(Stored data entries)
········
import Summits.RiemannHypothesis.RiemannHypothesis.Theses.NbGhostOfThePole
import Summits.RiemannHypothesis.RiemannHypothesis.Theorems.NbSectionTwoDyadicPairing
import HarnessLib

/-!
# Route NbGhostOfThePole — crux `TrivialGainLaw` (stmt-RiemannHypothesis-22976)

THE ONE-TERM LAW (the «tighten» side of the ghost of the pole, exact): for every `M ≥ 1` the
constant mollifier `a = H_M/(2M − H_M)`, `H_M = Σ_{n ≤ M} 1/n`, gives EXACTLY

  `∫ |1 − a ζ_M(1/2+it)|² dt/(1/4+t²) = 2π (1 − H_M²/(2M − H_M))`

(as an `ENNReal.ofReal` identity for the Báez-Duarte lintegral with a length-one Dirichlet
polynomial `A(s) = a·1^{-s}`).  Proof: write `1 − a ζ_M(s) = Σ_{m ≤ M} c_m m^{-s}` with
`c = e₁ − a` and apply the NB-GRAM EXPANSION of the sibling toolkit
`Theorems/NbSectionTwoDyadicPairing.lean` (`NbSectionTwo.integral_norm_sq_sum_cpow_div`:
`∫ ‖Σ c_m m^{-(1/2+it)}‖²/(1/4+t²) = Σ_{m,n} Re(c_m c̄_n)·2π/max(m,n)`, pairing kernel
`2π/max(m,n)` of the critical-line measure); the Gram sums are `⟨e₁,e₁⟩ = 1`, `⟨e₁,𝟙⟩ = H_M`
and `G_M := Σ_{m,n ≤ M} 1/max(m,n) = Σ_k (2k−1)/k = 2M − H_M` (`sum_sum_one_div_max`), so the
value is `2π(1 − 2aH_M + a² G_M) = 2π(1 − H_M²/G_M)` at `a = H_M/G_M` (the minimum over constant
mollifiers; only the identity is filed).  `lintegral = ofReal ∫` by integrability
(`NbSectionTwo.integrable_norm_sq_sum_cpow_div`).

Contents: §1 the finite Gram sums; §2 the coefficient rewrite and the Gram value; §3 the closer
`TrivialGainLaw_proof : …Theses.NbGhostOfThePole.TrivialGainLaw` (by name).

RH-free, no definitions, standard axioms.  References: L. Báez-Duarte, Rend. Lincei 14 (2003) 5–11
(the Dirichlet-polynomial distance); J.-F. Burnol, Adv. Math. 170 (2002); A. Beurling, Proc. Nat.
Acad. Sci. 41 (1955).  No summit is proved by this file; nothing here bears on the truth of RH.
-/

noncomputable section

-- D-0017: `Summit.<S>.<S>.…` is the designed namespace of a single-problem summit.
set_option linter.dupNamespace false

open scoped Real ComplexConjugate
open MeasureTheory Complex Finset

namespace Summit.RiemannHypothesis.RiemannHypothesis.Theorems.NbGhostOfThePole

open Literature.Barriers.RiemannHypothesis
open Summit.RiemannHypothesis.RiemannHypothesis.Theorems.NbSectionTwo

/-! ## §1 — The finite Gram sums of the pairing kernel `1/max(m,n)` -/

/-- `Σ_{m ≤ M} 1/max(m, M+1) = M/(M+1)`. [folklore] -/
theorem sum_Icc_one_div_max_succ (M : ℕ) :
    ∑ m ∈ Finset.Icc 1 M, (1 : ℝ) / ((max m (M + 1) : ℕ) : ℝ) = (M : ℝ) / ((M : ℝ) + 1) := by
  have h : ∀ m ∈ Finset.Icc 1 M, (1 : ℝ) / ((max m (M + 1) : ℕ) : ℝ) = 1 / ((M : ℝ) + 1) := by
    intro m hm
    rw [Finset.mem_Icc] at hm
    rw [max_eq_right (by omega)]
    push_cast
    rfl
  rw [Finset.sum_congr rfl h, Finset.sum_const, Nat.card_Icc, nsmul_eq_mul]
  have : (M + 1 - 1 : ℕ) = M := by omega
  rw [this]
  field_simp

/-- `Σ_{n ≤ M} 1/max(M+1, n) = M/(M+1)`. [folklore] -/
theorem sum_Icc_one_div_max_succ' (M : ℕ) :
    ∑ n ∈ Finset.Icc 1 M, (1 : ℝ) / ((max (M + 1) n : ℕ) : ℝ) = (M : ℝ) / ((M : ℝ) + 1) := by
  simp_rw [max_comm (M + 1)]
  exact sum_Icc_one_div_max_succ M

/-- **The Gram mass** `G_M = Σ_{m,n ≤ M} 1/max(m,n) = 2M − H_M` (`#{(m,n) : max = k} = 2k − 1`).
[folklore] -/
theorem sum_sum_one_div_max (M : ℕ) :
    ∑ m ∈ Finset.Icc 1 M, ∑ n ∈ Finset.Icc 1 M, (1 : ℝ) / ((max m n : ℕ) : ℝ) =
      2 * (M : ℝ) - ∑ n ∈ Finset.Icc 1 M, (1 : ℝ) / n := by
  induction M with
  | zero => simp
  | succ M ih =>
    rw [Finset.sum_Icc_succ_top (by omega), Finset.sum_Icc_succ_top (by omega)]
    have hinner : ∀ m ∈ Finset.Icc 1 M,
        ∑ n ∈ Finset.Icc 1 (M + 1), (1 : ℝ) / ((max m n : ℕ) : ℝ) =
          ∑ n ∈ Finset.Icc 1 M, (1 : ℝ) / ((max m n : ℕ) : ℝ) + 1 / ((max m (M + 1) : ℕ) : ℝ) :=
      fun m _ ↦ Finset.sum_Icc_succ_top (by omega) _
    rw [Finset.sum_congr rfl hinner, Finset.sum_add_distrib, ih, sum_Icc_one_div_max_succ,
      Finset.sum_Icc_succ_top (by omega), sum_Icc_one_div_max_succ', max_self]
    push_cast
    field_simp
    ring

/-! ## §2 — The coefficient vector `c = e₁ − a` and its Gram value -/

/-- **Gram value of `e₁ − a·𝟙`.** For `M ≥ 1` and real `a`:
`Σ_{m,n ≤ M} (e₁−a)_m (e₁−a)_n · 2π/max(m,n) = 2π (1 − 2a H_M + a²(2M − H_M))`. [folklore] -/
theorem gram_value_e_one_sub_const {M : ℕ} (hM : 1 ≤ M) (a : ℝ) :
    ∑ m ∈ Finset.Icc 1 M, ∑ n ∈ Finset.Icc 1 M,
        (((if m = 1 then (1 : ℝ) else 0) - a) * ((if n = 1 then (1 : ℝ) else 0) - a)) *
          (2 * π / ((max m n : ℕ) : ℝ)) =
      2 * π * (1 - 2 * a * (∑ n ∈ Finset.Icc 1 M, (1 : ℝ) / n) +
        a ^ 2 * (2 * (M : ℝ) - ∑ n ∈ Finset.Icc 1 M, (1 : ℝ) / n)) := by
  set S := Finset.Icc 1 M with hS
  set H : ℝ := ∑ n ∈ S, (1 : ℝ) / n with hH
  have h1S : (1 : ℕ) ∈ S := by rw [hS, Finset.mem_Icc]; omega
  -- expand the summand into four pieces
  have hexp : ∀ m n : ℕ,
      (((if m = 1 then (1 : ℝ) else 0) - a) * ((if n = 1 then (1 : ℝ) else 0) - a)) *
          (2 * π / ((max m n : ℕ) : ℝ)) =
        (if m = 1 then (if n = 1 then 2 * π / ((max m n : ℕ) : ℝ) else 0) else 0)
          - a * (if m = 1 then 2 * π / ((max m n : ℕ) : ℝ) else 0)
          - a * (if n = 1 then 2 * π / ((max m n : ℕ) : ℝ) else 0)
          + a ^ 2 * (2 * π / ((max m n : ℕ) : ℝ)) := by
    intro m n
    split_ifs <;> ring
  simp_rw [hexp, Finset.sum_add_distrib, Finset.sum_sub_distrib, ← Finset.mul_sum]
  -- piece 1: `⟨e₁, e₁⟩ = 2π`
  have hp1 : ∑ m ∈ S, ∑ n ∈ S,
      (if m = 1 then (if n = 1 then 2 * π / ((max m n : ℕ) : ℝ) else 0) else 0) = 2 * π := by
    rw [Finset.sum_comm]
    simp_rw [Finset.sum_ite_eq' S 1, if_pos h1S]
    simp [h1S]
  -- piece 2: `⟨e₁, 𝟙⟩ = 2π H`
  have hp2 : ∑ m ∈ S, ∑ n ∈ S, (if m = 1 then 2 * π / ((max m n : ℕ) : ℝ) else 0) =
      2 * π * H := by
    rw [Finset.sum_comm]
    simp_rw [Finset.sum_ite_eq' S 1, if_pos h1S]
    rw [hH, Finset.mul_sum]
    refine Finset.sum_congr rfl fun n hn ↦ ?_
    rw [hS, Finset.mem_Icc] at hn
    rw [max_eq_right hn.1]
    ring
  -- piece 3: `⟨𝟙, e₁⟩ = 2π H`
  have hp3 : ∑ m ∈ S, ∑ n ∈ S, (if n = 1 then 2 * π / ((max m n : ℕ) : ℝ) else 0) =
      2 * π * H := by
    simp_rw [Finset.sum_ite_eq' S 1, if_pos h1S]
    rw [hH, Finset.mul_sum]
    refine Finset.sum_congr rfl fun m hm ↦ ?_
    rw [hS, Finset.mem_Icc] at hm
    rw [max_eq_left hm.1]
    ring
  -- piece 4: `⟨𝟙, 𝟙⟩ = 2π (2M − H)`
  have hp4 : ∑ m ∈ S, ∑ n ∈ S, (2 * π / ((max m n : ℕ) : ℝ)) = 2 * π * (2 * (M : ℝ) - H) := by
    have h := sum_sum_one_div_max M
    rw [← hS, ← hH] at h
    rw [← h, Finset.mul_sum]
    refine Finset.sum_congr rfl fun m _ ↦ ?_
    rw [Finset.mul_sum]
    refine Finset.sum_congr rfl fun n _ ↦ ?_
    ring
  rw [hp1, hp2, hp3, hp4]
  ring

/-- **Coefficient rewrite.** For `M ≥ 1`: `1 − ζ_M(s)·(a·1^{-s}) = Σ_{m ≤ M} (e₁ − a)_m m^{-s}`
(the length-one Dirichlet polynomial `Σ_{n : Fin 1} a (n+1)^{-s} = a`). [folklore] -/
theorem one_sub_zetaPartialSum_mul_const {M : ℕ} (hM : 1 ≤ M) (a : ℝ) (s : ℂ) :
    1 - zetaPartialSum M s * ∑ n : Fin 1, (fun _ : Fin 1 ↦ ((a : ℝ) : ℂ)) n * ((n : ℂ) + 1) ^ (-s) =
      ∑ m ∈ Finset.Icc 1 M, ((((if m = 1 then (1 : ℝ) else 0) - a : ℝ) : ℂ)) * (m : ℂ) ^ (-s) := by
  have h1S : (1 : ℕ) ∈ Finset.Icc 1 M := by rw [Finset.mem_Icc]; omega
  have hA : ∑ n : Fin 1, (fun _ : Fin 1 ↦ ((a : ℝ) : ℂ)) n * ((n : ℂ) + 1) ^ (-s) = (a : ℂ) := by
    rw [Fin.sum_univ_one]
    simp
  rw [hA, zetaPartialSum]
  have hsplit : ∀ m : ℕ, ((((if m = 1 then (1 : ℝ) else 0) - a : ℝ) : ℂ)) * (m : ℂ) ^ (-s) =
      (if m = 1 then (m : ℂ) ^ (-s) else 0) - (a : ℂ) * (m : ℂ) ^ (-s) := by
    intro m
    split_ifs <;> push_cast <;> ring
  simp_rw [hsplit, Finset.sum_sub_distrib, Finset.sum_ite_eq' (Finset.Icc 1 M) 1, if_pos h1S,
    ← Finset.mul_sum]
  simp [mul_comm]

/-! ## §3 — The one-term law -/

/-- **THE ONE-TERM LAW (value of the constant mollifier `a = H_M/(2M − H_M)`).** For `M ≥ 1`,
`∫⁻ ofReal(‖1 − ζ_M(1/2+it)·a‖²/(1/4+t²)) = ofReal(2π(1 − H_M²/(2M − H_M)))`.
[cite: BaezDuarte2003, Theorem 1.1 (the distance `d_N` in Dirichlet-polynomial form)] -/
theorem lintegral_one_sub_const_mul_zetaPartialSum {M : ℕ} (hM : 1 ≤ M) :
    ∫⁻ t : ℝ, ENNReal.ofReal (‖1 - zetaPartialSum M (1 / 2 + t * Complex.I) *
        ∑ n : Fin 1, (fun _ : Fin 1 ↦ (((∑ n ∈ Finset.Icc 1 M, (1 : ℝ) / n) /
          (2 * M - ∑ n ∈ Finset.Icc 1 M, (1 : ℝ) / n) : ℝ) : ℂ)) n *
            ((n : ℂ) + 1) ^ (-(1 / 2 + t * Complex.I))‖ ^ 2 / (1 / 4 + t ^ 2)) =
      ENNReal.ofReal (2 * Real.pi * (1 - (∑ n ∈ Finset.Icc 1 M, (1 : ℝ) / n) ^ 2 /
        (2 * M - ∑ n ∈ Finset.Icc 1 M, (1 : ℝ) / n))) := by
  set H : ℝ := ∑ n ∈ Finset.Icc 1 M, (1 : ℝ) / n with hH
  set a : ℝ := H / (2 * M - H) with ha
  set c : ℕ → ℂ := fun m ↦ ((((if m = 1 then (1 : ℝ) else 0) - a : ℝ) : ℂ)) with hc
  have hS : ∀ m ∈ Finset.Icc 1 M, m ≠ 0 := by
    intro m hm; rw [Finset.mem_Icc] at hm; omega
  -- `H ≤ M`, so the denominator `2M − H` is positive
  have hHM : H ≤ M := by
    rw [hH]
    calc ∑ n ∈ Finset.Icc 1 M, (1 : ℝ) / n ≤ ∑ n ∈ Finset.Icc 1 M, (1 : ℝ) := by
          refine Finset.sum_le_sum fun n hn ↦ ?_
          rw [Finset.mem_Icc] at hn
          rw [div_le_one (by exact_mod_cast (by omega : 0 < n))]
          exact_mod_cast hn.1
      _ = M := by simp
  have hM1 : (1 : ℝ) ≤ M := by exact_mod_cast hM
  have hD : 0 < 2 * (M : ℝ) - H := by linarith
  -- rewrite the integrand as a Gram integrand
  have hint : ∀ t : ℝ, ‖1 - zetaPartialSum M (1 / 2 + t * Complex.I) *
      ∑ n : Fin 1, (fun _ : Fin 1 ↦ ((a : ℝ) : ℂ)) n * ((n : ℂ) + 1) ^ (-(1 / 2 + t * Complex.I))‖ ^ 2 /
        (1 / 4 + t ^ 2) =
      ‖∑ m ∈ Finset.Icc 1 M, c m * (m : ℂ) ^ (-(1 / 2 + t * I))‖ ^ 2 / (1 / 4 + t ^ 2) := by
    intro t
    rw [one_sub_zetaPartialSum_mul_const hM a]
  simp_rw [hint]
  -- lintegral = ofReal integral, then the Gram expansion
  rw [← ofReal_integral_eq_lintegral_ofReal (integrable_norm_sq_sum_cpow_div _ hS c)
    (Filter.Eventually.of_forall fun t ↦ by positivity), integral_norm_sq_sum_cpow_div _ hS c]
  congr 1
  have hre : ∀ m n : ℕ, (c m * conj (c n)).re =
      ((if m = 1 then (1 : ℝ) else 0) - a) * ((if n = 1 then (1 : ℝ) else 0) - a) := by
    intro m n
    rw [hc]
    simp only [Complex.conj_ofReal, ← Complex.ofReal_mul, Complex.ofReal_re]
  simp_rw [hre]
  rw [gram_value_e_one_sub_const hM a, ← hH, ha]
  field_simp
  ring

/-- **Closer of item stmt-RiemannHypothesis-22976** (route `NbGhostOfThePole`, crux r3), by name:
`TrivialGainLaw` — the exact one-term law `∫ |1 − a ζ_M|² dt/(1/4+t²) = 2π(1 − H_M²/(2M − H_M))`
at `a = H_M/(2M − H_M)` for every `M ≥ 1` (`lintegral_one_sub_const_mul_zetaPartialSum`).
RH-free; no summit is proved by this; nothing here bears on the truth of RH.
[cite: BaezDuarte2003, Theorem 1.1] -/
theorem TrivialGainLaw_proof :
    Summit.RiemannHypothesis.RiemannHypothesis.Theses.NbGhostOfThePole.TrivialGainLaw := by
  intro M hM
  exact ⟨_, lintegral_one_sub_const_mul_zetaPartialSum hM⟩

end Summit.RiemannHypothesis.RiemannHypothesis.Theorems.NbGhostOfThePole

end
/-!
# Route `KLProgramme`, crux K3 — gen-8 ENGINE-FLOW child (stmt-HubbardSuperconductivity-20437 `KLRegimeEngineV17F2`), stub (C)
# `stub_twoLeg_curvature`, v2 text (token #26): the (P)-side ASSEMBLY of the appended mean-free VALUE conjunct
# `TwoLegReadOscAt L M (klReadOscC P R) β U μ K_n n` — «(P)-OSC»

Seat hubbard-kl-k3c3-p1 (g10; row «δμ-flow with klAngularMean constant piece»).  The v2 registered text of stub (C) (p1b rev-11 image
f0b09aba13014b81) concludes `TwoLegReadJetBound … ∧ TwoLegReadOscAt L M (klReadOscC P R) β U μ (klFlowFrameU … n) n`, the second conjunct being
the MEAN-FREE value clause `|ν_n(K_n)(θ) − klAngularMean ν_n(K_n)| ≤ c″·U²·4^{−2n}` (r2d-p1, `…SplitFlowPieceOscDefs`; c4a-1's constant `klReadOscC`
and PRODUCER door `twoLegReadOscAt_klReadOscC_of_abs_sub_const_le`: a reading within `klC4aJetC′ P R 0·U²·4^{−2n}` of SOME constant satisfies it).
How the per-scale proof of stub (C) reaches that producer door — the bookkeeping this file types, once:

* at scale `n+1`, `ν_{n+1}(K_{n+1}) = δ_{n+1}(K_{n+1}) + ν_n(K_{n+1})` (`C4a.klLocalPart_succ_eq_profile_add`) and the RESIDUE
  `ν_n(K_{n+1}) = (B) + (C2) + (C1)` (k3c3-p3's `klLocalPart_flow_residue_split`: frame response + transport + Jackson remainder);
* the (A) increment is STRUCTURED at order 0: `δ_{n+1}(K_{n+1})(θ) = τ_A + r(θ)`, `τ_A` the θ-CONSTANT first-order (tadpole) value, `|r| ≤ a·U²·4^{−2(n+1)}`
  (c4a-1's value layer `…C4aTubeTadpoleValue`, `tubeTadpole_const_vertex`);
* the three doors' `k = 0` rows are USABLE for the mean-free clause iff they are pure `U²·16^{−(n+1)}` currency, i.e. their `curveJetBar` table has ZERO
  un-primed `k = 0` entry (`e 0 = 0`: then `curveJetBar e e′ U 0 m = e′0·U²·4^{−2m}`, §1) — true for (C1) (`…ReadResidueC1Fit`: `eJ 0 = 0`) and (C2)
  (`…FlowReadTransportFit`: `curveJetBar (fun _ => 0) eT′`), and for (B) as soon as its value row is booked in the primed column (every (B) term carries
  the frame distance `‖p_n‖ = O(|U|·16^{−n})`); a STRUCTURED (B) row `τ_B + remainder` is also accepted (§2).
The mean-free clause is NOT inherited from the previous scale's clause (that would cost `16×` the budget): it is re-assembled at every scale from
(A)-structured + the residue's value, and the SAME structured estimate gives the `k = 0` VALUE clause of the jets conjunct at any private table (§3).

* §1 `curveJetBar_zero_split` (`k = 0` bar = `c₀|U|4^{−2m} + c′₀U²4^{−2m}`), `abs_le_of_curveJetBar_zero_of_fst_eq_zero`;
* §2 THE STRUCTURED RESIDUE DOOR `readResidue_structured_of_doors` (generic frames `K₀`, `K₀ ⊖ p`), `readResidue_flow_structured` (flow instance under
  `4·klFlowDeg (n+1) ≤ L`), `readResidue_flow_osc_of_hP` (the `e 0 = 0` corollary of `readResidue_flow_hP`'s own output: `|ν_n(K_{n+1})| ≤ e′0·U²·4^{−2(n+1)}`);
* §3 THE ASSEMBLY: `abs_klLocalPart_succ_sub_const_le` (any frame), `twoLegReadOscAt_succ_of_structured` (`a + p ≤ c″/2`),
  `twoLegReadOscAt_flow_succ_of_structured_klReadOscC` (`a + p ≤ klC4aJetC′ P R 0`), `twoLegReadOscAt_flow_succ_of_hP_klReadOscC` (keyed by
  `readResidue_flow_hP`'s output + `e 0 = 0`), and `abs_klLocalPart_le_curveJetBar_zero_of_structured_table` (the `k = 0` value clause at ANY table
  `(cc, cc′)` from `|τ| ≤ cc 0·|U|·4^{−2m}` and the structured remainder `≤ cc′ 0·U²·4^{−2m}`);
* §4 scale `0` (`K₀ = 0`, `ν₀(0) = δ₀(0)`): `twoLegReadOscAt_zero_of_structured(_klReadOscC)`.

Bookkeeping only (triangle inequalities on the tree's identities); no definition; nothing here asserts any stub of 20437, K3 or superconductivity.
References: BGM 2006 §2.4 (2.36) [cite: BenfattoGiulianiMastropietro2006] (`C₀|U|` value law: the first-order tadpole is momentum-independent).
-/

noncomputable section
········
*Task objective:* Nothing should appear in the answer except the lines above from the line with "gen-8 ENGINE-FLOW child" through the line with "transport + Jackson remainder);", both included, written out exactly.

*Answer box:*
# Route `KLProgramme`, crux K3 — gen-8 ENGINE-FLOW child (stmt-HubbardSuperconductivity-20437 `KLRegimeEngineV17F2`), stub (C)
# `stub_twoLeg_curvature`, v2 text (token #26): the (P)-side ASSEMBLY of the appended mean-free VALUE conjunct
# `TwoLegReadOscAt L M (klReadOscC P R) β U μ K_n n` — «(P)-OSC»

Seat hubbard-kl-k3c3-p1 (g10; row «δμ-flow with klAngularMean constant piece»).  The v2 registered text of stub (C) (p1b rev-11 image
f0b09aba13014b81) concludes `TwoLegReadJetBound … ∧ TwoLegReadOscAt L M (klReadOscC P R) β U μ (klFlowFrameU … n) n`, the second conjunct being
the MEAN-FREE value clause `|ν_n(K_n)(θ) − klAngularMean ν_n(K_n)| ≤ c″·U²·4^{−2n}` (r2d-p1, `…SplitFlowPieceOscDefs`; c4a-1's constant `klReadOscC`
and PRODUCER door `twoLegReadOscAt_klReadOscC_of_abs_sub_const_le`: a reading within `klC4aJetC′ P R 0·U²·4^{−2n}` of SOME constant satisfies it).
How the per-scale proof of stub (C) reaches that producer door — the bookkeeping this file types, once:

* at scale `n+1`, `ν_{n+1}(K_{n+1}) = δ_{n+1}(K_{n+1}) + ν_n(K_{n+1})` (`C4a.klLocalPart_succ_eq_profile_add`) and the RESIDUE
  `ν_n(K_{n+1}) = (B) + (C2) + (C1)` (k3c3-p3's `klLocalPart_flow_residue_split`: frame response + transport + Jackson remainder);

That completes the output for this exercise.